Problem 5: String-to-Integer Algorithm

Trace the left-to-right algorithm to convert "B2" from hex to decimal.

Click to reveal solution
String: "B2", base = 16

Step 1: value = 0
Step 2: c = 'B', digit = 11
        value = 0 * 16 + 11 = 11
Step 3: c = '2', digit = 2
        value = 11 * 16 + 2 = 178

Result: 0xB2 = 178

Verify: 11 * 16 + 2 = 176 + 2 = 178 ✓

Problem 6: Width Mask

What is the mask for width 6? Apply it to the value 0xFF.

Click to reveal solution
mask = (1 << 6) - 1
     = 64 - 1
     = 63
     = 0x3F
     = 0011 1111

Apply to 0xFF:
  1111 1111  (0xFF)
& 0011 1111  (mask)
-----------
  0011 1111  (0x3F = 63)

The mask keeps only the lower 6 bits.

Summary

  1. Positional notation represents values using digits weighted by powers of the base. This generalizes from familiar decimal to binary, octal, hex, and any base.

  2. Binary (base 2) is the native language of digital hardware. Each bit represents a power of 2, and 32-bit registers can hold values from 0 to \(2^{32} - 1\) (unsigned).

  3. Hexadecimal (base 16) provides a compact way to write binary, with each hex digit mapping to exactly 4 bits.
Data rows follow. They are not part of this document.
import Mathlib.Analysis.SpecialFunctions.Pow.Real
import Mathlib.Analysis.SpecialFunctions.Log.Basic
import HarnessLib

/-!
# Cell abc-stewartyu, WP-L.P(odd) (crux r3 `PadicCoreOddRat`, stmt-ABC-20503): the two LINE SHAPES of the inequality pack as pure real algebra
# (k-step: `max (Bw·Λ·q₁·q₂) (Bw/ρ^E) < 1/K`; half-step: `… < D/M^e`), budget-parametric

`Summits/ABC/StewartYu/PadicG3SatLineAlg.lean` — cell `abc-stewartyu` (seat p2-g6; pack twin).  Proofs only; no definition, no named fact; Mathlib only.
The k-step and half-step LINES of every Gen-3 pack (`PadicG3VbLinesK.kstep_line_Vb`, `PadicG3VbHalfLine.half_line_Vb`, their 2-adic and
saturated twins) share one piece of real algebra once the sizes are in log form: with `log K ≤ Kb`, `Bw ≤ e^B`, `‖Λ/b‖ ≤ e^{−U}`, `q₁ ≤ e^{A₁}`,
`q₂ ≤ e^{A₂}`, `ρ^E = e^{GE}`, the FAR budget `B + Kb < GE` and the `Λ` budget `B − U + A₁ + A₂ + Kb < 0` give the k-step line; with a threshold
`M ≤ e^{Mb}`, `D ≥ 1` and the budgets `B + e·Mb < GE`, `B − U + A₁ + A₂ + e·Mb < 0` they give the half-step line.  The record's budget theorems
(p1 g10, `PadicG3ParNF`) instantiate `Kb`, `Mb`, `B`, `U`, `A₁`, `A₂`, `GE`.

* `kstep_line_of_budget`, `half_line_of_budget`.

References: Yu. V. Nesterenko, LNM 1819 (2003) §4.2 (4.29)–(4.35), §4.3 (4.38)–(4.45) (shape only).
-/

noncomputable section

namespace Summit.ABC.StewartYu

namespace SatLineAlg

/-- **The k-step line from the two budgets** (far: `B + Kb < GE`; `Λ`: `B − U + A₁ + A₂ + Kb < 0`).
[cite: Nesterenko2003, §4.2 (4.34)–(4.35); shape only] -/
theorem kstep_line_of_budget {K Bw Λn q₁ q₂ ρE Kb B U A₁ A₂ GE : ℝ} (hK : 0 < K) (hKlog : Real.log K ≤ Kb)
    (hBw : Bw ≤ Real.exp B) (hΛ0 : 0 ≤ Λn) (hΛU : Λn ≤ Real.exp (-U))
    (hq1 : 0 ≤ q₁) (hq1e : q₁ ≤ Real.exp A₁) (hq2 : 0 ≤ q₂) (hq2e : q₂ ≤ Real.exp A₂)
    (hρ : ρE = Real.exp GE) (hfar : B + Kb < GE) (hlam : B - U + A₁ + A₂ + Kb < 0) :
    max (Bw * Λn * q₁ * q₂) (Bw / ρE) < 1 / K := by
  have hKexp : K ≤ Real.exp Kb := by rw [← Real.exp_log hK]; exact Real.exp_le_exp.mpr hKlog
  refine max_lt ?_ ?_
  · -- Λ branch
    rw [lt_div_iff₀ hK]
    calc Bw * Λn * q₁ * q₂ * K ≤ Real.exp B * Real.exp (-U) * Real.exp A₁ * Real.exp A₂ * Real.exp Kb := by gcongr
      _ = Real.exp (B - U + A₁ + A₂ + Kb) := by rw [← Real.exp_add, ← Real.exp_add, ← Real.exp_add, ← Real.exp_add]; ring_nf
      _ < 1 := Real.exp_lt_one_iff.mpr hlam
  · -- far branch
    rw [hρ, lt_div_iff₀ hK, div_mul_eq_mul_div, div_lt_iff₀ (Real.exp_pos _), one_mul]
    calc Bw * K ≤ Real.exp B * Real.exp Kb := mul_le_mul hBw hKexp hK.le (Real.exp_pos _).le
      _ = Real.exp (B + Kb) := by rw [← Real.exp_add]
      _ < Real.exp GE := Real.exp_lt_exp.mpr hfar

/-- **The half-step line from the two budgets** (threshold `M ≤ e^{Mb}` raised to `e`, denominator `D ≥ 1`; far: `B + e·Mb < GE`;
`Λ`: `B − U + A₁ + A₂ + e·Mb < 0`). [cite: Nesterenko2003, §4.3 (4.44)–(4.45); shape only] -/
theorem half_line_of_budget {M D Bw Λn q₁ q₂ ρE Mb B U A₁ A₂ GE : ℝ} {e : ℕ} (hM : 0 < M) (hMlog : Real.log M ≤ Mb) (hD1 : 1 ≤ D)
    (hBw0 : 0 < Bw) (hBw : Bw ≤ Real.exp B) (hΛ0 : 0 ≤ Λn) (hΛU : Λn ≤ Real.exp (-U))
    (hq1 : 0 ≤ q₁) (hq1e : q₁ ≤ Real.exp A₁) (hq2 : 0 ≤ q₂) (hq2e : q₂ ≤ Real.exp A₂)
    (hρ : ρE = Real.exp GE) (hfar : B + e * Mb < GE) (hlam : B - U + A₁ + A₂ + e * Mb < 0) :
    max (Bw * Λn * q₁ * q₂) (Bw / ρE) < D / M ^ e := by
  have hMe : M ^ e ≤ Real.exp (e * Mb) := by
    have h1 : M ≤ Real.exp Mb := by rw [← Real.exp_log hM]; exact Real.exp_le_exp.mpr hMlog
    calc M ^ e ≤ (Real.exp Mb) ^ e := pow_le_pow_left₀ hM.le h1 _
      _ = Real.exp (e * Mb) := by rw [← Real.exp_nat_mul]
  have hMepos : 0 < M ^ e := pow_pos hM _
  -- reduce both branches to `term · M^e < 1 ≤ D`
  have hgoal : ∀ a : ℝ, 0 ≤ a → a * M ^ e < 1 → a < D / M ^ e := by
    intro a _ h
    rw [lt_div_iff₀ hMepos]
    linarith
  refine max_lt (hgoal _ (by positivity) ?_) (hgoal _ ?_ ?_)
  · calc Bw * Λn * q₁ * q₂ * M ^ e ≤ Real.exp B * Real.exp (-U) * Real.exp A₁ * Real.exp A₂ * Real.exp (e * Mb) := by gcongr
      _ = Real.exp (B - U + A₁ + A₂ + e * Mb) := by
          rw [← Real.exp_add, ← Real.exp_add, ← Real.exp_add, ← Real.exp_add]; ring_nf
      _ < 1 := Real.exp_lt_one_iff.mpr hlam
  · rw [hρ]; positivity
  · rw [hρ, div_mul_eq_mul_div, div_lt_iff₀ (Real.exp_pos _), one_mul]
    calc Bw * M ^ e ≤ Real.exp B * Real.exp (e * Mb) := mul_le_mul hBw hMe hMepos.le (Real.exp_pos _).le
      _ = Real.exp (B + e * Mb) := by rw [← Real.exp_add]
      _ < Real.exp GE := Real.exp_lt_exp.mpr hfar

end SatLineAlg

end Summit.ABC.StewartYu

end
  4. Two's complement is the standard for signed integers: negate by inverting all bits and adding 1. It gives a single zero, simple addition hardware, and a range of \(-2^{n-1}\) to \(2^{n-1} - 1\).

  5. Bitwise operations (NOT, AND, OR, XOR) manipulate individual bits and are used for masking, setting, clearing, and toggling bits.

  6. Shift operations (LSL, LSR, ASR) move bits left or right, effectively multiplying or dividing by powers of 2. ASR preserves the sign for signed values.

  7. Conversion algorithms use left-to-right accumulation (string-to-integer) and division/modulo (integer-to-string) to convert between representations.

  8. Bit width and masking allow working with specific bit ranges using the formula \(mask = (1 << w) - 1\), with sign extension needed for signed interpretation of narrow values.